- **ABOUT THIS TASK**
Scan the data below and pick out the lines containing the word "coefficients".

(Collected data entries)
import Mathlib
import Summits.CriticalPhenomena.CardyFormulaZ2.Theorems.CardyMagicRigidityPositiveConeDefs
import HarnessLib

/-!
# Crux `NestingRigidity`, line `ring-cloud-tomography` (r5): the SIBLING RIDGE of the fusion weights is
# algebraic — statement audit of stub R5' `stub_fusionTilt`

Crux `Summit.CriticalPhenomena.CardyFormulaZ2.Theses.CardyMagicRigidity.NestingRigidity`
(stmt-CriticalPhenomena-4835), line `ring-cloud-tomography`, skeleton r5, stub R5' `stub_fusionTilt`, whose
conclusion `TiltAgreementAt n z r R` asks for asymptotic agreement of the tilted pattern moments
`E[∏_S u_S^{N_S}]` on a non-empty OPEN set of weight vectors.  For two sibling discs the pattern loops of
a test density carry the weights `u₁ = w(A₁)`, `u₂ = w(A₂)` and — additivity of the nesting phase over
the surrounded discs — the TIED weight `u₁₂ = w(A₁ + A₂)` (`w = magicWeight`, `A_i` the charge seen on
disc `i`; for the fusion cloud this is `FusionCloud.nestingFactor_of_pattern`, p119417).  This file proves
that the reachable triples lie on a fixed real ALGEBRAIC surface, the symmetric sextic
`R(X, Y, Z) = X⁴+Y⁴+Z⁴ − 2(X²+Y²+Z²) − (X²Y²+Y²Z²+Z²X²) + X²Y²Z² + 7XYZ − XYZ(X²+Y²+Z²) + 1 = 0`
(registered anchor `magicWeight_ridge_sextic`; it is the relation between `2cos α`, `2cos β`,
`2cos(α + β − π/3)`, obtained as the resultant eliminating `cos(α + β)`).  Consequences recorded in the
docstrings (not asserted as theorems): for fixed `(u₁, u₂)` the tied weight takes at most four values (`R`
is a monic quartic in `Z`), so the ridge has empty interior in the weight space of `TiltAgreementAt 2`; and
two laws on `ℕ³` whose generating functions differ by a multiple of `R` (e.g. `p = |r_k|/24`,
`p' = (|r_k| + r_k)/24` over the 15 coefficients `r_k` of `R`, `Σ r_k = R(1,1,1) = 0`, `Σ |r_k| = 24`)
have the SAME tilts on the whole ridge — ridge-tilt agreement does not identify laws.  Pure trigonometry /
algebra; no cited fact, no definition.
-/

noncomputable section

open scoped Real

namespace Summit.CriticalPhenomena.CardyFormulaZ2.Cruxes.NestingRigidity.RingCloudTomography

open Summit.CriticalPhenomena.CardyFormulaZ2.Cruxes.NestingRigidity.PositiveConeWeightDoubling
  (magicWeight)

namespace FusionRidge

/-- **The cosine resultant.**  If `c = C/2 + (√3/2) S` with `C² + S² = 1` (i.e. `c = cos(γ − π/3)`,
`C = cos γ`, `S = sin γ`) then `c² − cC + C² = 3/4`. -/
theorem quad_of_cos_sub_pi_div_three {c C S : ℝ} (hc : c = C / 2 + Real.sqrt 3 / 2 * S)
    (hCS : C ^ 2 + S ^ 2 = 1) : c ^ 2 - c * C + C ^ 2 - 3 / 4 = 0 := by
  have hr : Real.sqrt 3 ^ 2 = 3 := Real.sq_sqrt (by norm_num)
  rw [hc]
  linear_combination (3 / 4 : ℝ) * hCS + (S ^ 2 / 4) * hr

/-- **The addition resultant.**  If `C = xy − st` with `s² = 1 − x²`, `t² = 1 − y²` (i.e.
`C = cos(α + β)`, `x = cos α`, `y = cos β`) then `C² − 2xyC + x² + y² − 1 = 0`. -/
theorem quad_of_cos_add {C x y s t : ℝ} (hC : C = x * y - s * t) (hs : s ^ 2 = 1 - x ^ 2)
    (ht : t ^ 2 = 1 - y ^ 2) : C ^ 2 - 2 * x * y * C + x ^ 2 + y ^ 2 - 1 = 0 := by
  have h1 : (C - x * y) ^ 2 = s ^ 2 * t ^ 2 := by rw [hC]; ring
  linear_combination h1 + t ^ 2 * hs + (1 - x ^ 2) * ht

/-- **Elimination.**  The two quadratics in the common unknown `C` force the sextic relation between
`X = 2x`, `Y = 2y`, `Z = 2c` (their resultant, written out). -/
theorem sextic_of_quads {c C x y : ℝ} (he1 : c ^ 2 - c * C + C ^ 2 - 3 / 4 = 0)
    (he2 : C ^ 2 - 2 * x * y * C + x ^ 2 + y ^ 2 - 1 = 0) :
    (2 * x) ^ 4 + (2 * y) ^ 4 + (2 * c) ^ 4 - 2 * ((2 * x) ^ 2 + (2 * y) ^ 2 + (2 * c) ^ 2) -
      ((2 * x) ^ 2 * (2 * y) ^ 2 + (2 * y) ^ 2 * (2 * c) ^ 2 + (2 * c) ^ 2 * (2 * x) ^ 2) +
      (2 * x) ^ 2 * (2 * y) ^ 2 * (2 * c) ^ 2 + 7 * ((2 * x) * (2 * y) * (2 * c)) -
      (2 * x) * (2 * y) * (2 * c) * ((2 * x) ^ 2 + (2 * y) ^ 2 + (2 * c) ^ 2) + 1 = 0 := by
  linear_combination
    (16 * ((2 * x * y - c) ^ 2 - ((x ^ 2 + y ^ 2 - c ^ 2 - 1 / 4) + (2 * x * y - c) * C -
      c * (2 * x * y - c)))) * he1 +
    (16 * ((x ^ 2 + y ^ 2 - c ^ 2 - 1 / 4) + (2 * x * y - c) * C - c * (2 * x * y - c))) * he2

end FusionRidge

/-- **The sibling ridge of the magic weights is the sextic `R = 0`** (registered statement-audit helper
toward stub R5' `stub_fusionTilt`, line `ring-cloud-tomography` r5).  For all charges `a, b : ℝ`, the
weights `X = w(a)`, `Y = w(b)` of two sibling patterns and the tied weight `Z = w(a + b)` of the pattern
surrounding both (`w = magicWeight`, `w(t) = 2cos(t + π/3)`) satisfy
`X⁴ + Y⁴ + Z⁴ − 2(X² + Y² + Z²) − (X²Y² + Y²Z² + Z²X²) + X²Y²Z² + 7XYZ − XYZ(X² + Y² + Z²) + 1 = 0`.
Hence the weight triples that nesting-transform identities can put EXACTLY on the pattern counts
`(N_{1}, N_{2}, N_{12})` of a fixed two-disc family form a set with empty interior (for fixed `X, Y` at
most four `Z`), whereas `TiltAgreementAt 2 z r R` needs a non-empty open set: the open set cannot come
from charges, rings or the `η`-squeeze (which only makes tied weights invisible,
`FusionSqueeze.abs_tilt_sub_tilt_le_of_gates`), it can only come from the laws themselves. -/
theorem magicWeight_ridge_sextic : ∀ (a b : ℝ),
    magicWeight a ^ 4 + magicWeight b ^ 4 + magicWeight (a + b) ^ 4 -
      2 * (magicWeight a ^ 2 + magicWeight b ^ 2 + magicWeight (a + b) ^ 2) -
      (magicWeight a ^ 2 * magicWeight b ^ 2 + magicWeight b ^ 2 * magicWeight (a + b) ^ 2 +
        magicWeight (a + b) ^ 2 * magicWeight a ^ 2) +
      magicWeight a ^ 2 * magicWeight b ^ 2 * magicWeight (a + b) ^ 2 +
      7 * (magicWeight a * magicWeight b * magicWeight (a + b)) -
      magicWeight a * magicWeight b * magicWeight (a + b) *
        (magicWeight a ^ 2 + magicWeight b ^ 2 + magicWeight (a + b) ^ 2) + 1 = 0 := by
  intro a b
  unfold magicWeight
  set x : ℝ := Real.cos (a + π / 3) with hx
  set y : ℝ := Real.cos (b + π / 3) with hy
  set s : ℝ := Real.sin (a + π / 3) with hs
  set t : ℝ := Real.sin (b + π / 3) with ht
  set C : ℝ := Real.cos ((a + π / 3) + (b + π / 3)) with hC
  set S : ℝ := Real.sin ((a + π / 3) + (b + π / 3)) with hS
  have hc : Real.cos (a + b + π / 3) = C / 2 + Real.sqrt 3 / 2 * S := by
    rw [show a + b + π / 3 = (a + π / 3) + (b + π / 3) - π / 3 by ring, Real.cos_sub,
      Real.cos_pi_div_three, Real.sin_pi_div_three]
    ring
  have hCS : C ^ 2 + S ^ 2 = 1 := Real.cos_sq_add_sin_sq _
  have hC' : C = x * y - s * t := Real.cos_add _ _
  have hs' : s ^ 2 = 1 - x ^ 2 := Real.sin_sq _
  have ht' : t ^ 2 = 1 - y ^ 2 := Real.sin_sq _
  set c : ℝ := Real.cos (a + b + π / 3) with hc0
  exact FusionRidge.sextic_of_quads (FusionRidge.quad_of_cos_sub_pi_div_three hc hCS)
    (FusionRidge.quad_of_cos_add hC' hs' ht')

/-- **Two distinct laws with the same ridge tilts.**  `G'(X,Y,Z) = (X⁴+Y⁴+Z⁴ + X²Y²Z² + 7XYZ + 1)/12`
and `G(X,Y,Z) = (X⁴+Y⁴+Z⁴ + 2(X²+Y²+Z²) + (X²Y²+Y²Z²+Z²X²) + X²Y²Z² + 7XYZ + XYZ(X²+Y²+Z²) + 1)/24` are
the generating polynomials `Σ_k p_k X^{k₁} Y^{k₂} Z^{k₁₂}` of two DIFFERENT probability laws on `ℕ³`
(non-negative coefficients summing to `1`; `p'_{(0,0,0)} = 1/12 ≠ 1/24 = p_{(0,0,0)}`), and
`G' − G = R/24`.  So on the whole sibling ridge `(w(a), w(b), w(a+b))` the two laws have equal tilts:
agreement of tilted two-disc pattern moments along the weights reachable by charges does not identify
the law of `(N_{1}, N_{2}, N_{12})` — the reason `TiltAgreementAt` insists on an open weight set. -/
theorem ridge_tilt_eq_of_two_laws (a b : ℝ) :
    (magicWeight a ^ 4 + magicWeight b ^ 4 + magicWeight (a + b) ^ 4 +
        magicWeight a ^ 2 * magicWeight b ^ 2 * magicWeight (a + b) ^ 2 +
        7 * (magicWeight a * magicWeight b * magicWeight (a + b)) + 1) / 12 =
      (magicWeight a ^ 4 + magicWeight b ^ 4 + magicWeight (a + b) ^ 4 +
        2 * (magicWeight a ^ 2 + magicWeight b ^ 2 + magicWeight (a + b) ^ 2) +
        (magicWeight a ^ 2 * magicWeight b ^ 2 + magicWeight b ^ 2 * magicWeight (a + b) ^ 2 +
          magicWeight (a + b) ^ 2 * magicWeight a ^ 2) +
        magicWeight a ^ 2 * magicWeight b ^ 2 * magicWeight (a + b) ^ 2 +
        7 * (magicWeight a * magicWeight b * magicWeight (a + b)) +
        magicWeight a * magicWeight b * magicWeight (a + b) *
          (magicWeight a ^ 2 + magicWeight b ^ 2 + magicWeight (a + b) ^ 2) + 1) / 24 := by
  linear_combination (1 / 24 : ℝ) * magicWeight_ridge_sextic a b

/-- The ridge passes through the untilted point: `w(0) = 1` and `R(1, 1, 1) = 0` (so adding a multiple
of `R` to a generating polynomial keeps total mass `1`). -/
example : magicWeight 0 = 1 ∧ ((1 : ℝ) ^ 4 + 1 ^ 4 + 1 ^ 4 - 2 * (1 ^ 2 + 1 ^ 2 + 1 ^ 2) -
    (1 ^ 2 * 1 ^ 2 + 1 ^ 2 * 1 ^ 2 + 1 ^ 2 * 1 ^ 2) + 1 ^ 2 * 1 ^ 2 * 1 ^ 2 + 7 * (1 * 1 * 1) -
    1 * 1 * 1 * (1 ^ 2 + 1 ^ 2 + 1 ^ 2) + 1 = 0) :=
  ⟨PositiveConeWeightDoubling.magicWeight_zero, by norm_num⟩

end Summit.CriticalPhenomena.CardyFormulaZ2.Cruxes.NestingRigidity.RingCloudTomography

end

- **ANSWER BELOW**
`p' = (|r_k| + r_k)/24` over the 15 coefficients `r_k` of `R`, `Σ r_k = R(1,1,1) = 0`, `Σ |r_k| = 24`)
(non-negative coefficients summing to `1`; `p'_{(0,0,0)} = 1/12 ≠ 1/24 = p_{(0,0,0)}`), and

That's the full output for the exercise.